ISLAMABAD: China has offered Pakistanis candid advice for putting their country back on the right track. It wants its neighbour to focus on stability, long-term planning, infrastructure development and education.
China’s leadership is keen to make the China-Pakistan Economic Corridor (CEPC) a roaring success. In the bargain, it expects it to become a role model for its ‘one-belt, one-road’ initiative, which would eventually link more than 60 countries.
For the success of CEPC, the Chinese leadership has been urging political leaders of Pakistan to forge unity and build consensus though parliament, deterring all attempts to sabotage what is just the start of a long road to economic cooperation based on shared prosperity between the two countries.
This was the crux of the eight-day tour of a Pakistan Peoples Party (PPP) delegation to China this month. Led by journalist-turned-politician and former diplomat, Sherry Rehman, the 18-member delegation also included journalists.
The delegation visited Urumqi, the capital of China’s province of Xinjiang, Wuhan, the capital of Hubei in central China and Beijing.
Part of the PPP and CPC annual exchanges, there were exchange of views with senior Chinese dignitaries, especially on issues linked with CPEC during the tour.
“We enthusiastically believe that CPEC will be successful and becomes a role model for the one-belt, one road (initiative). We want to CPEC to succeed, symbolising our enduring friendship,” remarked Zheng Xiaosong, the vice-minister of International Department of the Communist Party of China, showing their seriousness at the highest level.
The successful execution of CPEC will ensure equal benefits to the people of both countries, Chinese side believes. For them it is a pilot project of the one-belt, one road, carrying huge significance for China as well.
CPEC is a short- to- medium-term plan spanning a period of almost 10 years while the long-term plan is being devised by both countries, according to insiders.
This can yield benefits far above $46 billion from 2025, if Pakistan succeeds in implementing the initial plan.
“The CPEC is early harvest; you should endeavour for a bumper crop.” This was the response by Su Ge, the head of China Institute of International Studies (CIIS), a prominent think-tank of China when members of the Pakistani delegation called for equitable distribution of CPEC projects across all regions in Pakistan.
The message from Chinese side was clear; let the initial projects get executed and these would serve as catalyst to more Chinese investment in Pakistan. In China, many industries will be in surplus and investors would be looking opportunities for investments in other countries. Pakistan can tap this opportunity given deep friendship between the two countries.

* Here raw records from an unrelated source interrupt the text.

import Literature.Computability.Complexity.FKPointLocationProtocolDefs
import HarnessLib

/-!
# Fournier–Koiran point location, XVIII: the one-bit protocol runs the typed location procedure

Topic `Literature/Computability/Complexity`, grouping namespace `FKPointLocation`. The one-bit
protocol of `FKPointLocationProtocolDefs.lean` (Fournier–Koiran, ICALP 2000 = LIP RR-1999-21, §2,
Thm 2, in the rendering of `FKProtocolDriver.lean`) SIMULATES the typed location procedure of
`FKPointLocationProtocol.lean` on `x̂ = (x, 1)`:

* `signEnv_squeryList` / `signEnv_qryOf` — a sign question is answered by the sign of the queried
  form at `x̂` (padding lemma `signEnv_encode_append`, `toU_queryForm`, §2.3 `x_{n+1} = 1`);
* `mem_LnpOf_iff` — an `NP` question is answered by the typed statement `npTruth` (soundness and
  completeness of the certificates, `FKPointLocationNPChecks.lean`; the clamps of `ucheck` are inactive
  on the schedule, `ucheck_toU`);
* **`answers_eq_tans`** — for `t ≤ |agenda|` the answers against `signEnv x` ARE the typed truthful
  answers and the replayed state is the untyped image of the typed state; **`ustate_answers`** — after
  the schedule the replayed state is the image of `finalData` (whose certificate is valid,
  `finalData_valid`).

## References

* H. Fournier, P. Koiran, *Lower bounds are not easier over the reals: inside PH*, ICALP 2000,
  LNCS 1853 = LIP RR-1999-21, §2.1, §2.3, Thm 2, Thm 3 (p. 11). [FournierKoiran2000]
-/

namespace Literature.Computability.Complexity

namespace FKPointLocation

open _root_.Computability CodeFP Polynomial FKTransfer Brick

/-! ### Size of the replayed state -/

/-- The replayed state satisfies the size invariant (for some magnitude exponent). [cite: FournierKoiran2000, §2.2] -/
theorem usz_ustate (P : UParams) (prev : List Bool) : ∃ K, USz P K (uagenda P).length (ustate P prev) := by
  have h0 : USz P (P.K₀ + 3 * 0) 0 (UData.init P.D) := usz_init P _ 0 (by unfold UParams.K₀; omega)
  have h := usz_ustep_foldl P prev le_rfl ((List.range (uagenda P).length).zip (uagenda P)) 0 _ h0
  simp only [Nat.zero_add, List.length_zip, List.length_range, min_self] at h
  exact ⟨_, h⟩

/-! ### The sign questions -/

section Sign

variable {n : ℕ}

/-- **The value probed by `squeryList` is the value of the homogeneous form at `x̂`**: for a typed form
`φ` on `ℝ^{n+1}`, `[0 ≤ aff φ x̂]` is the sign-environment bit of the code of `squeryList n (affToU φ)`,
whatever padding follows. [cite: FournierKoiran2000, §2.3 ("Proposition 1 will follow by setting `x_{n+1} = 1`")] -/
theorem signEnv_squeryList (x : Fin n → ℝ) (φ : AffForm (n + 1)) (pad : List Bool) :
    signEnv x ((encodingIntBool.listBool).encode (squeryList n (affToU φ)) ++ pad) = decide (0 ≤ aff φ (hat x)) := by
  rw [signEnv_encode_append, signEnv, affineQueryValue_encode]
  congr 1
  have h0 : (squeryList n (affToU φ)).getD 0 0 = φ.1 (Fin.last n) + φ.2 := by
    simp only [squeryList, affToU, List.getD_cons_zero]
    exact congrArg (· + φ.2) (vget_ofFn φ.1 (Fin.last n))
  have hi : ∀ i : Fin n, (squeryList n (affToU φ)).getD (i.val + 1) 0 = φ.1 i.castSucc := by
    intro i
    simp only [squeryList, affToU, List.getD_cons_succ]
    rw [List.getD_eq_getElem _ _ (by simp [i.isLt]), List.getElem_take, List.getElem_ofFn]
    rfl
  rw [h0, aff, lin, Fin.sum_univ_castSucc]
  simp only [hi, hat, Fin.snoc_castSucc, Fin.snoc_last, mul_one, Int.cast_add]
  apply propext
  constructor <;> intro h <;> linarith

end Sign

/-! ### The simulation -/

section Simulation

variable {T : Polynomial ℕ} {m qc : Polynomial ℕ} {n : ℕ} {x : Fin n → ℝ}

/-- The scheduled task after `t < |agenda|` answers is the typed task, untyped. [folklore] -/
theorem utask_eq {prev : List Bool} (ht : prev.length < (agenda (QOf T n)).length) :
    utask (POf T n) prev = ((agenda (QOf T n)).getD prev.length Task.close).toU := by
  rw [utask, show uagenda (POf T n) = (agenda (QOf T n)).map Task.toU from (map_toU_agenda _).symm,
    getD_map_of_lt Task.toU _ _ Task.close ht]

/-- Membership in the verifier language (definitional). [folklore] -/
theorem mem_LverOf (z : List Bool) :
    z ∈ LverOf T ↔ ucheck (POf T (fstF (fstF z)).length) (2 ^ (T.eval (fstF (fstF z)).length + 1))
      (ustate (POf T (fstF (fstF z)).length) (sndF (fstF z))) (utask (POf T (fstF (fstF z)).length) (sndF (fstF z))) (sndF z) = true :=
  Iff.rfl

/-- Membership in the statement language (definitional). [folklore] -/
theorem mem_LnpOf (w : List Bool) : w ∈ LnpOf T qc ↔ ∃ y : List Bool, y.length ≤ qc.eval w.length ∧ boolPair w y ∈ LverOf T :=
  Iff.rfl

/-- Membership in the verifier language, on a genuine input. [folklore] -/
theorem mem_LverOf_iff (prev y : List Bool) :
    boolPair (boolPair (unaryEncodeNat n) prev) y ∈ LverOf T ↔
      ucheck (POf T n) (2 ^ (T.eval n + 1)) (ustate (POf T n) prev) (utask (POf T n) prev) y = true := by
  rw [mem_LverOf, fstF_boolPair, fstF_boolPair, sndF_boolPair, sndF_boolPair, length_unaryEncodeNat']

/-- The check of a scheduled task, unclamped (its scale is within `amax`). [folklore] -/
theorem ucheck_toU {τ : Task (QOf T n).D} (hmem : τ ∈ agenda (QOf T n)) (d : UData) (y : List Bool) :
    ucheck (POf T n) (QOf T n).B d τ.toU y = (match τ with
      | Task.ex sc _ => uExCheck (POf T n) (QOf T n).B d sc y
      | Task.pf sc _ _ => uPfCheck (POf T n) (QOf T n).B d sc y
      | Task.st sc => uStCheck (POf T n) (QOf T n).B d sc y
      | Task.ap _ => uApCheck (POf T n) (POf T n).amax d y
      | _ => false) := by
  have hargs : τ.toU.ArgsLe (POf T n).amax := argsLe_of_mem_uagenda _ (toU_mem_uagenda (QOf T n) hmem)
  cases τ with
  | ex sc m' =>
    have : min sc (POf T n).amax = sc := min_eq_left (hargs sc (by simp [Task.toU, UTask.args]))
    simp only [Task.toU, ucheck, this]
  | pf sc m' w =>
    have : min sc (POf T n).amax = sc := min_eq_left (hargs sc (by simp [Task.toU, UTask.args]))
    simp only [Task.toU, ucheck, this]
  | st sc =>
    have : min sc (POf T n).amax = sc := min_eq_left (hargs sc (by simp [Task.toU, UTask.args]))
    simp only [Task.toU, ucheck, this]
  | ap w => simp only [Task.toU, ucheck]
  | bs i k => simp only [Task.toU, ucheck]
  | eqGe i => simp only [Task.toU, ucheck]
  | eqLe i => simp only [Task.toU, ucheck]
  | fa i => simp only [Task.toU, ucheck]
  | close => simp only [Task.toU, ucheck]
  | fin => simp only [Task.toU, ucheck]

/-- **The `NP` question of a scheduled `NP` task is answered by its typed statement.** For a task `τ`
of the schedule at a typed state `dat` whose untyped image is the replayed state, the statement
"`⟨1ⁿ, prev⟩ ∈ Lnp`" holds iff `npTruth … dat τ`, provided the certificate budget covers `Wf + 2 Wa`.
[cite: FournierKoiran2000, §2.1 (the conditions are checked "with a boolean NP algorithm")] -/
theorem mem_LnpOf_iff {prev : List Bool} {dat : Data (QOf T n).D} (hdat : ustate (POf T n) prev = dat.toU)
    (ht : prev.length < (agenda (QOf T n)).length) {τ : Task (QOf T n).D}
    (hτ : (agenda (QOf T n)).getD prev.length Task.close = τ) (hsign : τ.isSign = false)
    (hqc : (QOf T n).Wf + 2 * (QOf T n).Wa ≤ qc.eval (boolPair (unaryEncodeNat n) prev).length) :
    boolPair (unaryEncodeNat n) prev ∈ LnpOf T qc ↔ npTruth (finT T n) (certOf (QOf T n)) dat τ := by
  have hmem : τ ∈ agenda (QOf T n) := by rw [← hτ, List.getD_eq_getElem _ _ ht]; exact List.getElem_mem _
  have hB : (2 : ℕ) ^ (T.eval n + 1) = (QOf T n).B := rfl
  -- the stable scale of the typed state is within `amax` (size invariant of the replayed state)
  obtain ⟨K, hK⟩ := usz_ustate (POf T n) prev
  rw [hdat] at hK
  have hU : (dat.cur.stable.getD (0, [])).1 ≤ (POf T n).amax := by
    have hst := hK.cur.stSc
    rcases hs : dat.cur.stable with _ | ⟨sc, ch⟩
    · simp
    · have hmemst : sc ∈ dat.toU.cur.stable.map Prod.fst := by
        show sc ∈ (dat.cur.stable.map fun p => (p.1, p.2.map List.ofFn)).map Prod.fst
        rw [hs]; simp
      simpa using hst sc hmemst
  simp only [mem_LnpOf, mem_LverOf_iff, utask_eq ht, hτ, hdat, hB, ucheck_toU hmem]
  cases τ with
  | ex sc m' =>
    constructor
    · rintro ⟨y, -, hy⟩; exact npTruth_ex_sound dat sc m' _ _ y hy
    · intro h
      obtain ⟨cert, hlen, hcert⟩ := npTruth_ex_complete dat sc m' _ _ h
      exact ⟨cert, by rw [hlen]; exact hqc, hcert⟩
  | pf sc m' w =>
    constructor
    · rintro ⟨y, -, hy⟩; exact npTruth_pf_sound dat sc m' w _ _ y hy
    · intro h
      obtain ⟨cert, hlen, hcert⟩ := npTruth_pf_complete dat sc m' w _ _ h
      exact ⟨cert, by rw [hlen]; exact hqc, hcert⟩
  | st sc =>
    constructor
    · rintro ⟨y, -, hy⟩; exact npTruth_st_sound dat sc _ _ y hy
    · intro h
      obtain ⟨cert, hlen, hcert⟩ := npTruth_st_complete dat sc _ _ h
      exact ⟨cert, by rw [hlen]; exact hqc, hcert⟩
  | ap w =>
    constructor
    · rintro ⟨y, -, hy⟩; exact npTruth_ap_sound dat w _ _ hU y hy
    · intro h
      obtain ⟨cert, hlen, hcert⟩ := npTruth_ap_complete dat w _ _ hU h
      exact ⟨cert, by rw [hlen]; omega, hcert⟩
  | bs i k => exact absurd hsign (by simp [Task.isSign])
  | eqGe i => exact absurd hsign (by simp [Task.isSign])
  | eqLe i => exact absurd hsign (by simp [Task.isSign])
  | fa i => exact absurd hsign (by simp [Task.isSign])
  | close => exact absurd hsign (by simp [Task.isSign])
  | fin => simp [npTruth, finT]

/-- **The sign question of a scheduled sign task is answered by the sign of its form at `x̂`**, provided
the probe budget `m(n)` covers the code of the probed list. [cite: FournierKoiran2000, §2.1 Step k, §2.3] -/
theorem signEnv_qryOf {prev : List Bool} {dat : Data (QOf T n).D} (hdat : ustate (POf T n) prev = dat.toU)
    (ht : prev.length < (agenda (QOf T n)).length) {τ : Task (QOf T n).D}
    (hτ : (agenda (QOf T n)).getD prev.length Task.close = τ)
    (hm : (listE smE (probeOf T n prev)).length ≤ m.eval n) :
    signEnv x (qryOf T m n prev) = decide (0 ≤ aff (queryForm dat τ) (hat x)) := by
  have hmem : τ ∈ agenda (QOf T n) := by rw [← hτ, List.getD_eq_getElem _ _ ht]; exact List.getElem_mem _
  have hk : τ.toU.KLe (QOf T n).L := kLe_of_mem_uagenda (POf T n) (toU_mem_uagenda (QOf T n) hmem)
  have hprobe : probeOf T n prev = squeryList n (affToU (queryForm dat τ)) := by
    rw [probeOf, utask_eq ht, hdat, hτ, toU_queryForm dat τ hk]
  have hcode : listE smE (squeryList n (affToU (queryForm dat τ))) =
      (encodingIntBool.listBool).encode (squeryList n (affToU (queryForm dat τ))) := by
    rw [listE_eq]; rfl
  rw [qryOf, takeD_eq_append_of_le _ _ hm, hprobe, hcode]
  exact signEnv_squeryList x (queryForm dat τ) _

/-- The next answer after a genuine prefix is the typed truthful answer. [cite: FournierKoiran2000, §2.1] -/
theorem nextAns_eq {prev : List Bool} {dat : Data (QOf T n).D} (hdat : ustate (POf T n) prev = dat.toU)
    (ht : prev.length < (agenda (QOf T n)).length)
    (hm : (listE smE (probeOf T n prev)).length ≤ m.eval n)
    (hqc : (QOf T n).Wf + 2 * (QOf T n).Wa ≤ qc.eval (boolPair (unaryEncodeNat n) prev).length) :
    nextAns (isNPOf T) (qryOf T m) (LnpOf T qc) (signEnv x) n prev =
      truth (finT T n) (certOf (QOf T n)) (hat x) dat ((agenda (QOf T n)).getD prev.length Task.close) := by
  rw [nextAns, isNPOf, utask_eq ht, Task.isSign_toU, truth]
  by_cases hs : ((agenda (QOf T n)).getD prev.length Task.close).isSign = true
  · rw [if_neg (by rw [hs]; decide), if_pos hs]
    exact signEnv_qryOf hdat ht rfl hm
  · have hs' : ((agenda (QOf T n)).getD prev.length Task.close).isSign = false := Bool.eq_false_iff.2 hs
    rw [if_pos (by rw [hs']; decide), if_neg hs]
    exact decide_eq_decide.2 (mem_LnpOf_iff hdat ht rfl hs' hqc)

/-- **The simulation.** Against `signEnv x`, for `t ≤ |agenda|`, the answers of the one-bit protocol are
the typed truthful answers and the replayed state is the untyped image of the typed state — given the
probe budget on the genuine prefixes and the certificate budget.
[cite: FournierKoiran2000, Thm 2 (the location protocol), Thm 3 (p. 11: its simulation)] -/
theorem answers_eq_tans
    (hm : ∀ t < (agenda (QOf T n)).length, (listE smE (probeOf T n (tans T n x t))).length ≤ m.eval n)
    (hqc : ∀ k, n ≤ k → (QOf T n).Wf + 2 * (QOf T n).Wa ≤ qc.eval k) :
    ∀ t, t ≤ (agenda (QOf T n)).length →
      answers (isNPOf T) (qryOf T m) (LnpOf T qc) (signEnv x) n t = tans T n x t ∧
        ustate (POf T n) (tans T n x t) = (tdat T n x t).toU
  | 0, _ => ⟨rfl, by
      rw [tans, tdat, List.take_zero, runFrom_nil, toU_init, ustate_eq_foldl_zip, List.zip_nil_right, List.foldl_nil]
      exact rfl⟩
  | t + 1, ht => by
    obtain ⟨ih1, ih2⟩ := answers_eq_tans hm hqc t (Nat.le_of_succ_le ht)
    have ht' : t < (agenda (QOf T n)).length := ht
    have hlen : (tans T n x t).length = t := length_tans t
    have hlt : (tans T n x t).length < (agenda (QOf T n)).length := by rw [hlen]; exact ht'
    have hltu : (tans T n x t).length < (uagenda (POf T n)).length := by
      rw [← map_toU_agenda, List.length_map]; exact hlt
    -- the next answer is the truthful one
    have hnext := nextAns_eq (x := x) ih2 hlt (hm t ht') (hqc _ (by rw [length_boolPair, length_unaryEncodeNat']; omega))
    rw [hlen] at hnext
    refine ⟨by rw [answers_succ, ih1, hnext]; rfl, ?_⟩
    -- the replayed state advances by the typed step
    show ustate (POf T n) (tans T n x t ++ [truth (finT T n) (certOf (QOf T n)) (hat x) (tdat T n x t) ((agenda (QOf T n)).getD t Task.close)]) =
      (tdat T n x (t + 1)).toU
    rw [tdat_succ ht', step, toU_upd, ← ih2, ustate_eq_foldl_zip, ustate_eq_foldl_zip, zip_append_singleton_of_lt _ _ _ hltu,
      List.foldl_append, List.foldl_cons, List.foldl_nil]
    congr 1
    rw [← List.getD_eq_getElem (uagenda (POf T n)) UTask.fin hltu, ← utask, utask_eq hlt, hlen]

/-- **After the schedule**: for `t ≥ |agenda|` the replayed state of the genuine answers is the untyped
image of `finalData`, whose certificate is valid. [cite: FournierKoiran2000, Thm 2] -/
theorem ustate_answers
    (hm : ∀ t < (agenda (QOf T n)).length, (listE smE (probeOf T n (tans T n x t))).length ≤ m.eval n)
    (hqc : ∀ k, n ≤ k → (QOf T n).Wf + 2 * (QOf T n).Wa ≤ qc.eval k) {t : ℕ} (ht : (agenda (QOf T n)).length ≤ t) :
    ustate (POf T n) (answers (isNPOf T) (qryOf T m) (LnpOf T qc) (signEnv x) n t) =
      (finalData (QOf T n) (finT T n) (hat x)).toU := by
  obtain ⟨k, rfl⟩ := Nat.exists_eq_add_of_le ht
  obtain ⟨e, he⟩ := answers_add (isNP := isNPOf T) (qry := qryOf T m) (Lnp := LnpOf T qc) (signEnv x) n (agenda (QOf T n)).length k
  obtain ⟨h1, h2⟩ := answers_eq_tans hm hqc (agenda (QOf T n)).length le_rfl
  rw [he, h1, ustate_eq_foldl_zip, zip_append_of_length_le _ _ _ (by rw [← map_toU_agenda, List.length_map, length_tans]),
    ← ustate_eq_foldl_zip, h2, tdat_length]

end Simulation

end FKPointLocation

end Literature.Computability.Complexity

“Every region in Pakistan will eventually benefit. As cooperation increases between two sides, there will be more projects,” said Prof Dong Manyuan, the vice-president of CIIS. He likened the current political bickering in Pakistan over CPEC with a similar situation in his country soon after China’s opening up in the late 1970s.
Normally very eloquent, a number of Chinese officials expressed concern over political polarisation in Pakistan over CPEC.
Despite state-to-state sovereign guarantees, still many in China have concerns over security issues in Pakistan. Some Chinese officials explicitly expressed them during an informal chat.
“Some countries are saying something about CPEC, we sincerely believe PPP will exert its efforts to make it successful so other countries do not have opportunity to attack this project,” was the response of Zheng Xiaosong when Sherry Rehman took up the issue of alleged Indian attempts to create a distraction.
“Most important concern of Chinese investors is security. When media reports any (terrorist) attack in Pakistan, families of these investors ask them not to go (not to invest in Pakistan). Some countries will exploit this to attack CPEC,” he said. He immediately clarified that he was not talking about attacks on Chinese nationals, but the general law and order in some parts of Pakistan.
The Pakistani delegation tried to assuage Chinese fears and said civilian and military leadership were aware of the security concerns and special task forces were being set up at federal and provincial levels for protecting Chinese workers.
The delegation head, Sherry Rehman, at one point diplomatically conveyed to the Chinese side that their investors will be getting unprecedented returns on their investment.
The Chinese leadership also advised their Pakistani friends to put their country on the road to development. The ingredients, they said, were political stability, clear direction, long-term planning, infrastructure development and education.
“You should have a clear and right direction. We have five-year plans, but we do not plan for short periods only. We have 50-year plan (in place as well). Whether you are in power or not, this is how you should plan it. The second element is infrastructure. If you want to get rich build roads,” Zheng said.
Citing examples from his country, he said since China’s opening in the late 1970s, a huge network of road and rail infrastructure spanning thousands of kilometres has been laid across the country. Now almost every town in China has access to high-speed road (highway type) within a 15-minute drive.
“Then comes education,” he said. “If you don’t have education, you cannot build your country. If you invest in it (education) now, you will see it bearing fruit after 10 years,” remarked the Chinese leader during a luncheon meeting at the conclusion of the tour.
Published in The Express Tribune, September 26th, 2016.